I realize that NHRA certified tracks require the kill switch (it is discussed on pages 4&5 of this thread and other similar threads) and you need it if you want to race there.

I was just thinking that connecting it withouth the killswitch would be a good intermediate step and would let me (and others) do the battery relocation without spending all $550 at once. Allthough I'm not sure how much money it would save....
 
The kill switch (which is linked to with a cost as well as everything else) and the few lugs being eliminated from the relocation would drop the cost to about $475 - $500. Of course, thats only if you use MY shopping list of parts too as I'm sure you could get it to about $300 by getting smaller gauge wire/etc.

:dsm:
 
I havent read every single page, but I did review a few of these diagrams.

Some have mentioned wiring the alternator to the kill switch, but haven't been too specific about the install.
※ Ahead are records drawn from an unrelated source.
import Summits.QuantumFields.YangMills.Theorems.BalabanUVNodesN07T47LocalOnto
import Literature.MathematicalPhysics.QuantumFieldTheory.Balaban1983to89.Node00.BgSchemePrOfRecord
import HarnessLib

/-!
# N07 at the record — THE KNIT TOKEN (cov) ∕ `covers` TRANSFERS FROM THE (47)-FREE CHART TO THE (47)-CARRYING CHART: every configuration reached (modulo a relation `R`)
# by `S.chart V A″` with `A″ + 𝔄V` small is reached by `S.chartLin T V A′` — with THE SAME configuration — for `A′ := T_V⁻¹(A″ + 𝔄V) − 𝔄V`; at the record's frame-free
# letters the local inverse exists by ✓`N07T47LocalOnto.exists_ball_subset_T47_image`

Cell `pub-ymgap`, seat `pub-ymgap-dag-n07-w3` (g28, WIDTH SEAT 3 on N07 [B11]); helper file keyed `--supports stmt-QuantumFields-27238 --as helper` (K0ᴬ road);
count-neutral.  INTENT-23 of the seat.  With files 13–22 the (47)-carrying chart is AT LEAST AS GOOD AS the (47)-free chart on every KNIT token of the K0ᴬ road: (rng)
became a theorem (it was UNINHABITABLE before, LOCATED-g28-2), and (cov) — whatever [15] Thm 1 content the road displays for `S.chart` — transfers verbatim by this file.

## What is here

* §1 (GENERIC: any `BgScheme S`, any slot `T`) ★ `chartLin_eq_chart_of_apply_eq` — `T_V(A′ + 𝔄V) = A″ + 𝔄V ⟹ S.chartLin T V A′ = S.chart V A″` (same exponent; `rfl`-level);
  ★★ `covers_chartLin_of_covers_chart` — for ANY relation `R` on configurations, any class `Reg`, any averaging `av`: if every `U ∈ Reg` with `Ū^k U = V` is `R`-related to
  some `S.chart V A″` with `A″ ∈ Kc V`, and `T_V` reaches every `A″ + 𝔄V`, `A″ ∈ Kc V` (hypothesis `honto`), then every such `U` is `R`-related to some `S.chartLin T V A′` with
  `T_V(A′ + 𝔄V) − 𝔄V ∈ Kc V`.
* §2 (RECORD, frame-free, any `N`) ★★★ `coversFlat_chartLin_of_covers` — `honto` DISCHARGED by ✓`exists_ball_subset_T47_image` for families with `‖A″ + 𝔄♭V‖ < r` on `dom`
  (`r` from the local inverse; the Sect. C `Regime` + `Prop4Hyp` + guard displayed): the road's (cov) for def-Y's (47)-free chart of record ⟹ (cov) for the (47)-carrying chart,
  SAME `R` (e.g. `OrbitRel (k+1)`), SAME class.

## Honest labels

Algebra + the local inverse of file 22; the gauge-fixing content of (cov) ([15] Thm 1 ∕ (21)) is whatever the HYPOTHESIS `hcov` carries — nothing of it is proved here; nothing of
Bałaban's estimates; K0ᴬ ⟨27238⟩ NOT closed; N07 NOT discharged; R4 is the conditional finite-𝕋⁴ rung `BalabanLadder.UV` only; finite torus at fixed `ε` — nothing continuum ∕
OS ∕ Clay.  **The Yang–Mills mass gap is NOT proved by any of this.**  No `sorry`, no `def`, no `instance ∕ notation`; standard axioms.
[cite: Balaban1985Variational, Thm 1 p.279, (15) p.280, (20)–(21) p.281, (47) p.285, Prop. 3 p.289, Prop. 7 p.299]
-/

set_option autoImplicit false

noncomputable section

open scoped Matrix Matrix.Norms.L2Operator InnerProductSpace Topology

namespace Summit.QuantumFields.YangMills.Theorems.N07ChartLinCoversTransfer

open Literature.MathematicalPhysics.QuantumFieldTheory.Balaban1983to89
open Literature.MathematicalPhysics.QuantumFieldTheory.Balaban1983to89.T4Continuum (T4Family)
open Literature.MathematicalPhysics.QuantumFieldTheory.Balaban1983to89.Node00
open B11Eq103H1Complex (SiteL2K BondL2K)
open B11Eq174Chart (Regime)
open B11Prop6Scheme (Prop4Hyp)
open B11Eq90V0GroupComposed (T47)
open Summit.QuantumFields.YangMills.Theorems.N07T47LocalOnto (exists_ball_subset_T47_image)

/-! ## §1  Generic: any scheme, any slot -/

section Generic

variable {F : T4Family} {N : ℕ} [NeZero N] {𝒴 𝒵 : Type} [NormedAddCommGroup 𝒴] [NormedSpace ℂ 𝒴] [NormedAddCommGroup 𝒵] [NormedSpace ℂ 𝒵] {K k : ℕ}
  (S : BgScheme F N 𝒴 𝒵 K k) (T : GaugeField (F.P K) k (SU N) → 𝒴 → 𝒴)

omit [NeZero N] in
/-- ★ **SAME EXPONENT, SAME CONFIGURATION**: if `T_V(A′ + 𝔄V) = A″ + 𝔄V` then `S.chartLin T V A′ = S.chart V A″`. [cite: Balaban1985Variational, (15) p.280, (47) p.285] -/
theorem chartLin_eq_chart_of_apply_eq {V : GaugeField (F.P K) k (SU N)} {A' A'' : 𝒴} (h : T V (A' + S.𝔄 V) = A'' + S.𝔄 V) :
    S.chartLin T V A' = S.chart V A'' := by
  funext b
  rw [BgScheme.chartLin_apply, BgScheme.expoLinAt_apply, h, BgScheme.chart_apply]
  rfl

/-- ★★ **(cov) TRANSFERS ALONG A SLOT THAT REACHES THE FAMILY**: for any relation `R`, class `Reg`, averaging `av`: if every `U ∈ Reg` with `Ū^k U = V` is `R`-related to some
`S.chart V A″`, `A″ ∈ Kc V`, and `T_V` reaches every `A″ + 𝔄V` with `A″ ∈ Kc V`, then every such `U` is `R`-related to some `S.chartLin T V A′` with `T_V(A′ + 𝔄V) − 𝔄V ∈ Kc V`.
[cite: Balaban1985Variational, Thm 1 p.279, (47) p.285, Prop. 7 p.299] -/
theorem covers_chartLin_of_covers_chart (R : GaugeField (F.P K) 0 (SU N) → GaugeField (F.P K) 0 (SU N) → Prop) (Reg : Set (GaugeField (F.P K) 0 (SU N)))
    (av : ∀ j, Averaging (F.P K) j (SU N)) (Kc : GaugeField (F.P K) k (SU N) → Set 𝒴)
    (hcov : ∀ V ∈ S.dom, ∀ U : GaugeField (F.P K) 0 (SU N), U ∈ Reg → Averaging.iter av k U = V → ∃ A'' ∈ Kc V, R (S.chart V A'') U)
    (honto : ∀ V ∈ S.dom, ∀ A'' ∈ Kc V, ∃ A₁ : 𝒴, T V A₁ = A'' + S.𝔄 V) :
    ∀ V ∈ S.dom, ∀ U : GaugeField (F.P K) 0 (SU N), U ∈ Reg → Averaging.iter av k U = V →
      ∃ A' : 𝒴, T V (A' + S.𝔄 V) - S.𝔄 V ∈ Kc V ∧ R (S.chartLin T V A') U := by
  intro V hV U hU hiter
  obtain ⟨A'', hA'', hR⟩ := hcov V hV U hU hiter
  obtain ⟨A₁, hA₁⟩ := honto V hV A'' hA''
  refine ⟨A₁ - S.𝔄 V, ?_, ?_⟩
  · rw [sub_add_cancel, hA₁, add_sub_cancel_right]; exact hA''
  · have h : T V (A₁ - S.𝔄 V + S.𝔄 V) = A'' + S.𝔄 V := by rw [sub_add_cancel, hA₁]
    rw [chartLin_eq_chart_of_apply_eq S T h]; exact hR

end Generic

/-! ## §2  At the record, frame-free: `honto` discharged by the local inverse of `T47` -/

section Record

variable (F : T4Family) (N : ℕ) [NeZero N] (K : ℕ) (k : ℕ) (Ω : ℕ → Set (Site (F.P K) 0)) (U₀ : GaugeField (F.P K) 0 (SU N))
  [Fact (0 < (F.L : ℝ))] [Fact (0 < (F.P K).eta k)] [Fact (0 < c0Rec F K k)] [Fact (∀ c, 0 < wBRec F K k c)]
  (levB : PBond (F.P K) k → ℕ) (a : ℝ)
  (hposb : ∀ x, x ≠ 0 → 0 < RCLike.re ⟪x, laplaceAOfRecord F N k U₀ (QOfRecord F N k U₀) (QflatOfRecord F N k) a x⟫_ℂ)
  (hQ : Function.Surjective (QOfRecord F N k U₀))
  (Gp : SiteL2K ℂ (F.P K).d (fun _ => (F.P K).sitesPerDir 0) (c0Rec F K k) (WRec N) →ₗ[ℂ]
    SiteL2K ℂ (F.P K).d (fun _ => (F.P K).sitesPerDir 0) (c0Rec F K k) (WRec N))
  (Δ2 : BondL2K ℂ (F.P K).d (fun _ => (F.P K).sitesPerDir 0) (c0Rec F K k) (WRec N) →ₗ[ℂ]
    BondL2K ℂ (F.P K).d (fun _ => (F.P K).sitesPerDir 0) (c0Rec F K k) (WRec N))
  (hposπ : ∀ x, x ≠ 0 → 0 < RCLike.re ⟪x, laplaceAOfRecordAt F N k U₀ (hessOpOfRecord128 F N k U₀ Gp (QflatOfRecord F N k) Δ2)
    (QOfRecord F N k U₀) (QflatOfRecord F N k) a x⟫_ℂ)

/-- ★★★ **(cov) FOR THE (47)-FREE CHART OF RECORD ⟹ (cov) FOR THE (47)-CARRYING CHART** (frame-free; any relation `R`, any class, any family with `‖A″ + 𝔄♭V‖ < r` on `dom`, where
`r > 0` is the local-inverse radius of `T47` at a guarded background under the Sect. C `Regime` + `Prop4Hyp`; the new family is `{A′ | T47(A′ + 𝔄♭V) − 𝔄♭V ∈ Kc V}` and the chart
points are THE SAME configurations). [cite: Balaban1985Variational, Thm 1 p.279, (15) p.280, (47) p.285, Prop. 3 p.289, Prop. 7 p.299] -/
theorem coversFlat_chartLin_of_covers (hU₀ : SmallBelow (avOfRecord F N K) k U₀) {b C₂ c₄ aC εC : ℝ}
    (RC : Regime (H1OfRecordAtBgFlat F N K k Ω U₀ levB a hposb hQ) (0 : Space115Lit F N K k Ω U₀ →L[ℂ] Space115Lit F N K k Ω U₀)
      (CslOfRecord F N K k Ω U₀ levB) b 0 C₂ c₄ 0 aC εC)
    (hC : Prop4Hyp (CslOfRecord F N K k Ω U₀ levB) C₂ c₄) (haC : 0 < aC) {ρ : ℝ} (hρ : 0 < ρ) :
    ∃ r : ℝ, 0 < r ∧ ∀ (dom : Set (GaugeField (F.P K) k (SU N))) (B₀ C₄ a₃ j a𝔄 ε₄ : ℝ)
      (R : GaugeField (F.P K) 0 (SU N) → GaugeField (F.P K) 0 (SU N) → Prop) (Reg : Set (GaugeField (F.P K) 0 (SU N)))
      (Kc : GaugeField (F.P K) k (SU N) → Set (Space115Lit F N K k Ω U₀)),
      (∀ V ∈ dom, ∀ A'' ∈ Kc V, ‖A'' + frakAOfRecordAtBg128 F N K k Ω U₀ levB Gp Δ2 a hposπ hQ V‖ < r) →
      (∀ V ∈ dom, ∀ U : GaugeField (F.P K) 0 (SU N), U ∈ Reg → Averaging.iter (avOfRecord F N K) k U = V →
        ∃ A'' ∈ Kc V, R ((bgSchemeOfRecord F N K k Ω U₀ dom levB Gp Δ2 a hposπ hposb hQ εC B₀ C₄ a₃ j a𝔄 ε₄).chart V A'') U) →
      ∀ V ∈ dom, ∀ U : GaugeField (F.P K) 0 (SU N), U ∈ Reg → Averaging.iter (avOfRecord F N K) k U = V →
        ∃ A' : Space115Lit F N K k Ω U₀,
          T47 (H1OfRecordAtBgFlat F N K k Ω U₀ levB a hposb hQ) (CslOfRecord F N K k Ω U₀ levB) εC
              (A' + frakAOfRecordAtBg128 F N K k Ω U₀ levB Gp Δ2 a hposπ hQ V) - frakAOfRecordAtBg128 F N K k Ω U₀ levB Gp Δ2 a hposπ hQ V ∈ Kc V ∧
            ‖A' + frakAOfRecordAtBg128 F N K k Ω U₀ levB Gp Δ2 a hposπ hQ V‖ < ρ ∧
            R ((bgSchemeOfRecord F N K k Ω U₀ dom levB Gp Δ2 a hposπ hposb hQ εC B₀ C₄ a₃ j a𝔄 ε₄).chartLin
              (fun _ => T47 (H1OfRecordAtBgFlat F N K k Ω U₀ levB a hposb hQ) (CslOfRecord F N K k Ω U₀ levB) εC) V A') U := by
  obtain ⟨r, hr, honto⟩ := exists_ball_subset_T47_image F N K k Ω U₀ levB a hposb hQ RC hU₀ hC haC hρ
  refine ⟨r, hr, fun dom B₀ C₄ a₃ j a𝔄 ε₄ R Reg Kc hsmall hcov V hV U hU hiter => ?_⟩
  obtain ⟨A'', hA'', hR⟩ := hcov V hV U hU hiter
  obtain ⟨A₁, hA₁ρ, hA₁⟩ := honto _ (hsmall V hV A'' hA'')
  have h𝔄 : (bgSchemeOfRecord F N K k Ω U₀ dom levB Gp Δ2 a hposπ hposb hQ εC B₀ C₄ a₃ j a𝔄 ε₄).𝔄 V =
      frakAOfRecordAtBg128 F N K k Ω U₀ levB Gp Δ2 a hposπ hQ V := rfl
  refine ⟨A₁ - frakAOfRecordAtBg128 F N K k Ω U₀ levB Gp Δ2 a hposπ hQ V, ?_, ?_, ?_⟩
  · rw [sub_add_cancel, hA₁, add_sub_cancel_right]; exact hA''
  · rw [sub_add_cancel]; exact hA₁ρ
  · have h : (fun _ : GaugeField (F.P K) k (SU N) => T47 (H1OfRecordAtBgFlat F N K k Ω U₀ levB a hposb hQ) (CslOfRecord F N K k Ω U₀ levB) εC) V
        (A₁ - frakAOfRecordAtBg128 F N K k Ω U₀ levB Gp Δ2 a hposπ hQ V +
          (bgSchemeOfRecord F N K k Ω U₀ dom levB Gp Δ2 a hposπ hposb hQ εC B₀ C₄ a₃ j a𝔄 ε₄).𝔄 V) =
        A'' + (bgSchemeOfRecord F N K k Ω U₀ dom levB Gp Δ2 a hposπ hposb hQ εC B₀ C₄ a₃ j a𝔄 ε₄).𝔄 V := by
      show T47 (H1OfRecordAtBgFlat F N K k Ω U₀ levB a hposb hQ) (CslOfRecord F N K k Ω U₀ levB) εC
          (A₁ - frakAOfRecordAtBg128 F N K k Ω U₀ levB Gp Δ2 a hposπ hQ V +
            (bgSchemeOfRecord F N K k Ω U₀ dom levB Gp Δ2 a hposπ hposb hQ εC B₀ C₄ a₃ j a𝔄 ε₄).𝔄 V) =
          A'' + (bgSchemeOfRecord F N K k Ω U₀ dom levB Gp Δ2 a hposπ hposb hQ εC B₀ C₄ a₃ j a𝔄 ε₄).𝔄 V
      rw [h𝔄, sub_add_cancel, hA₁]
    rw [chartLin_eq_chart_of_apply_eq _ _ h]; exact hR

end Record

end Summit.QuantumFields.YangMills.Theorems.N07ChartLinCoversTransfer

end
Let's discuss the proper way to cut power to the alternator. I have a theory, but maybe I am wrong. Lets keep this technical.

I have been looking at several types of kill switches. Not all of them offer a provision for alternator protection. Don't you think that the alternator needs to go to ground when the switch is off and not just be turned off abruptly?

Take a look at this switch.

Pegasus - Master Battery Cutoff Switch with Alternator Protection

I also have to comment on the 1/0 gauge wiring. Its just way too overkill. 4ga wiring is rated for something around continuous 135A. Unless you're running a big sound system and a 200A alternator, 4ga for the battery and alternator will work just as good. Its also cheaper. All this fancy cabling is just expensive. Go to a welding supply store and get some wire. Its more pliable and bends easier. Not to mention, a fraction of the cost.

Here is a chart with some information regarding wire gauge.

American Wire Gauge table and AWG Electrical Current Load Limits with skin depth frequencies

There isn't such a thing as overkill in terms of 1/0, personally, I wouldn't run it because its big. I ran 4awg and I really haven't been thrilled with it and will switch to 2awg. Race cars, like in Grand-Am they will run 2 1/0 positive leads from the battery. It is possible to have too small of wire, but there aren't going to be draw backs to running 1/0.
And for a cheap shut down relay that will work, check out a Ford firewall mount starter relay, found for cheap at any auto parts store.